◆ WHAT TO DO ◆
Restate verbatim the span of lines below between the line with "exact Nat.coprime_one_left p" and the line with "refine ⟨χ⁻¹, inv hχ, ?_⟩", including those two lines, and only that span.

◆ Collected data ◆
******

/-- **Kato's minus four-cusp factor as a weighted sum of character values over `V = {1, |c|, |d|, |cd|}`**: for an
EVEN `χ̄` (values of a Dirichlet character mod `M`),
`R⁻_χ̄(c,d,a,A,d′) = Σ_{v ∈ V} g(v)·χ̄(v)` with the weights `g` collecting the coefficients `c²d²[a/A]⁻, −cd²[ac/A]⁻,
−c²d[ad′/A]⁻, cd[acd′/A]⁻` by absolute value of `1, c, d, cd`. [cite: Kato2004Asterisque, Thm. 6.6 (1) (p. 163), Lemma 13.10 (1) (p. 230)] -/
theorem cuspFactor_true_eq_sum {M : ℕ} (χ' : DirichletCharacter ℂ M) (heven : χ' (-1) = 1) (c d a : ℤ) (A : ℕ)
    (d' : ℤ) :
    cuspFactor f true (fun k ↦ χ' (k : ZMod M)) c d a A d' =
      ∑ v ∈ ({1, c.natAbs, d.natAbs, (c * d).natAbs} : Finset ℕ),
        ((if v = 1 then ((c : ℂ) ^ 2 * (d : ℂ) ^ 2) * ((ratMinusSymbol f ((a : ℚ) / A) : ℚ) : ℂ) else 0) +
          (if v = c.natAbs then -(((c : ℂ) * (d : ℂ) ^ 2) * ((ratMinusSymbol f ((a * c : ℚ) / A) : ℚ) : ℂ)) else 0) +
          (if v = d.natAbs then -(((c : ℂ) ^ 2 * (d : ℂ)) * ((ratMinusSymbol f ((a * d' : ℚ) / A) : ℚ) : ℂ)) else 0) +
          (if v = (c * d).natAbs then ((c : ℂ) * (d : ℂ)) * ((ratMinusSymbol f ((a * c * d' : ℚ) / A) : ℚ) : ℂ) else 0)) *
        χ' (v : ZMod M) := by
  classical
  set V : Finset ℕ := {1, c.natAbs, d.natAbs, (c * d).natAbs} with hV
  have h1 : (1 : ℕ) ∈ V := by simp [hV]
  have hc : c.natAbs ∈ V := by simp [hV]
  have hd : d.natAbs ∈ V := by simp [hV]
  have hcd : (c * d).natAbs ∈ V := by simp [hV]
  simp only [add_mul, Finset.sum_add_distrib, ite_mul, zero_mul, Finset.sum_ite_eq', h1, hc, hd, hcd, if_true]
  rw [cuspFactor]
  simp only [↓reduceIte]
  rw [apply_intCast_eq_apply_natAbs χ' heven c, apply_intCast_eq_apply_natAbs χ' heven d,
    apply_intCast_eq_apply_natAbs χ' heven (c * d), Nat.cast_one, map_one]
  ring

/-- The total weight of that sum is the trivial-character factor `R⁻_𝟙 = ratCuspFactor f true c d a A d′`.
[cite: Kato2004Asterisque, Thm. 6.6 (1) (p. 163)] -/
theorem sum_weights_eq_ratCuspFactor (c d a : ℤ) (A : ℕ) (d' : ℤ) :
    ∑ v ∈ ({1, c.natAbs, d.natAbs, (c * d).natAbs} : Finset ℕ),
        ((if v = 1 then ((c : ℂ) ^ 2 * (d : ℂ) ^ 2) * ((ratMinusSymbol f ((a : ℚ) / A) : ℚ) : ℂ) else 0) +
          (if v = c.natAbs then -(((c : ℂ) * (d : ℂ) ^ 2) * ((ratMinusSymbol f ((a * c : ℚ) / A) : ℚ) : ℂ)) else 0) +
          (if v = d.natAbs then -(((c : ℂ) ^ 2 * (d : ℂ)) * ((ratMinusSymbol f ((a * d' : ℚ) / A) : ℚ) : ℂ)) else 0) +
          (if v = (c * d).natAbs then ((c : ℂ) * (d : ℂ)) * ((ratMinusSymbol f ((a * c * d' : ℚ) / A) : ℚ) : ℂ) else 0)) =
      (ratCuspFactor f true c d a A d' : ℂ) := by
  classical
  set V : Finset ℕ := {1, c.natAbs, d.natAbs, (c * d).natAbs} with hV
  have h1 : (1 : ℕ) ∈ V := by simp [hV]
  have hc : c.natAbs ∈ V := by simp [hV]
  have hd : d.natAbs ∈ V := by simp [hV]
  have hcd : (c * d).natAbs ∈ V := by simp [hV]
  simp only [Finset.sum_add_distrib, Finset.sum_ite_eq', h1, hc, hd, hcd, if_true]
  simp only [ratCuspFactor, ↓reduceIte]
  push_cast
  ring

/-- **Kato's minus cusp factor does not vanish at some layer character of every large level.** Let `p` be odd, `f` a
cusp form, `(c, d, a, A, d′)` parameters with `p ∤ c`, `p ∤ d` and `R⁻_𝟙 = ratCuspFactor f true c d a A d′ ≠ 0`. Then
for all large `n` there is a Dirichlet character `χ` mod `M = p^{n+1}` with kernel exactly `Δ` (a faithful character of
`Gal(ℚ_n/ℚ)`) such that `R⁻_{χ̄} ≠ 0` in the shape `cuspFactor f true (fun k ↦ χ⁻¹ k) c d a A d′ ≠ 0` of the value law.
[cite: Kato2004Asterisque, Thm. 6.6 (1) (p. 163), Lemma 13.10 (1) and Lemma 13.11 (2) (pp. 230–231)] [cite: Washington1997, §13.1] -/
theorem exists_layerCharacter_cuspFactor_ne_zero (hp2 : p ≠ 2) {c d : ℤ} (hc : c.natAbs.Coprime p)
    (hd : d.natAbs.Coprime p) (a : ℤ) (A : ℕ) (d' : ℤ) (hR : ratCuspFactor f true c d a A d' ≠ 0) :
    ∃ n₀ : ℕ, ∀ n : ℕ, n₀ ≤ n → ∀ {M : ℕ} [NeZero M], M = p ^ (n + 1) →
      ∃ χ : DirichletCharacter ℂ M, (∀ b : (ZMod M)ˣ, χ b = 1 ↔ b ^ (p - 1) = 1) ∧
        cuspFactor f true (fun k ↦ χ⁻¹ (k : ZMod M)) c d a A d' ≠ 0 := by
  classical
  set V : Finset ℕ := {1, c.natAbs, d.natAbs, (c * d).natAbs} with hV
  set g : ℕ → ℂ := fun v =>
    (if v = 1 then ((c : ℂ) ^ 2 * (d : ℂ) ^ 2) * ((ratMinusSymbol f ((a : ℚ) / A) : ℚ) : ℂ) else 0) +
      (if v = c.natAbs then -(((c : ℂ) * (d : ℂ) ^ 2) * ((ratMinusSymbol f ((a * c : ℚ) / A) : ℚ) : ℂ)) else 0) +
      (if v = d.natAbs then -(((c : ℂ) ^ 2 * (d : ℂ)) * ((ratMinusSymbol f ((a * d' : ℚ) / A) : ℚ) : ℂ)) else 0) +
      (if v = (c * d).natAbs then ((c : ℂ) * (d : ℂ)) * ((ratMinusSymbol f ((a * c * d' : ℚ) / A) : ℚ) : ℂ) else 0)
    with hg
  have hVp : ∀ v ∈ V, v.Coprime p := by
    intro v hv
    simp only [hV, Finset.mem_insert, Finset.mem_singleton] at hv
    rcases hv with rfl | rfl | rfl | rfl
    · exact Nat.coprime_one_left p
    · exact hc
    · exact hd
    · rw [Int.natAbs_mul]; exact Nat.Coprime.mul_left hc hd
  have hsum : ∑ v ∈ V, g v ≠ 0 := by
    rw [hg, sum_weights_eq_ratCuspFactor f c d a A d']
    exact_mod_cast hR
  obtain ⟨n₀, hn₀⟩ := exists_layerCharacter_sum_ne_zero (p := p) hp2 V hVp g hsum
  refine ⟨n₀, fun n hn M _ hM => ?_⟩
  obtain ⟨χ, hχ, hne⟩ := hn₀ n hn hM
  refine ⟨χ⁻¹, inv hχ, ?_⟩
  rw [inv_inv, cuspFactor_true_eq_sum f χ (apply_neg_one hp2 hχ) c d a A d']
  exact hne

end CuspFactor

end LayerCharacter

end Literature.NumberTheory.EllipticCurves.Kato2004

end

******

◆ WORKED SOLUTION ◆
    · exact Nat.coprime_one_left p
    · exact hc
    · exact hd
    · rw [Int.natAbs_mul]; exact Nat.Coprime.mul_left hc hd
  have hsum : ∑ v ∈ V, g v ≠ 0 := by
    rw [hg, sum_weights_eq_ratCuspFactor f c d a A d']
    exact_mod_cast hR
  obtain ⟨n₀, hn₀⟩ := exists_layerCharacter_sum_ne_zero (p := p) hp2 V hVp g hsum
  refine ⟨n₀, fun n hn M _ hM => ?_⟩
  obtain ⟨χ, hχ, hne⟩ := hn₀ n hn hM
  refine ⟨χ⁻¹, inv hχ, ?_⟩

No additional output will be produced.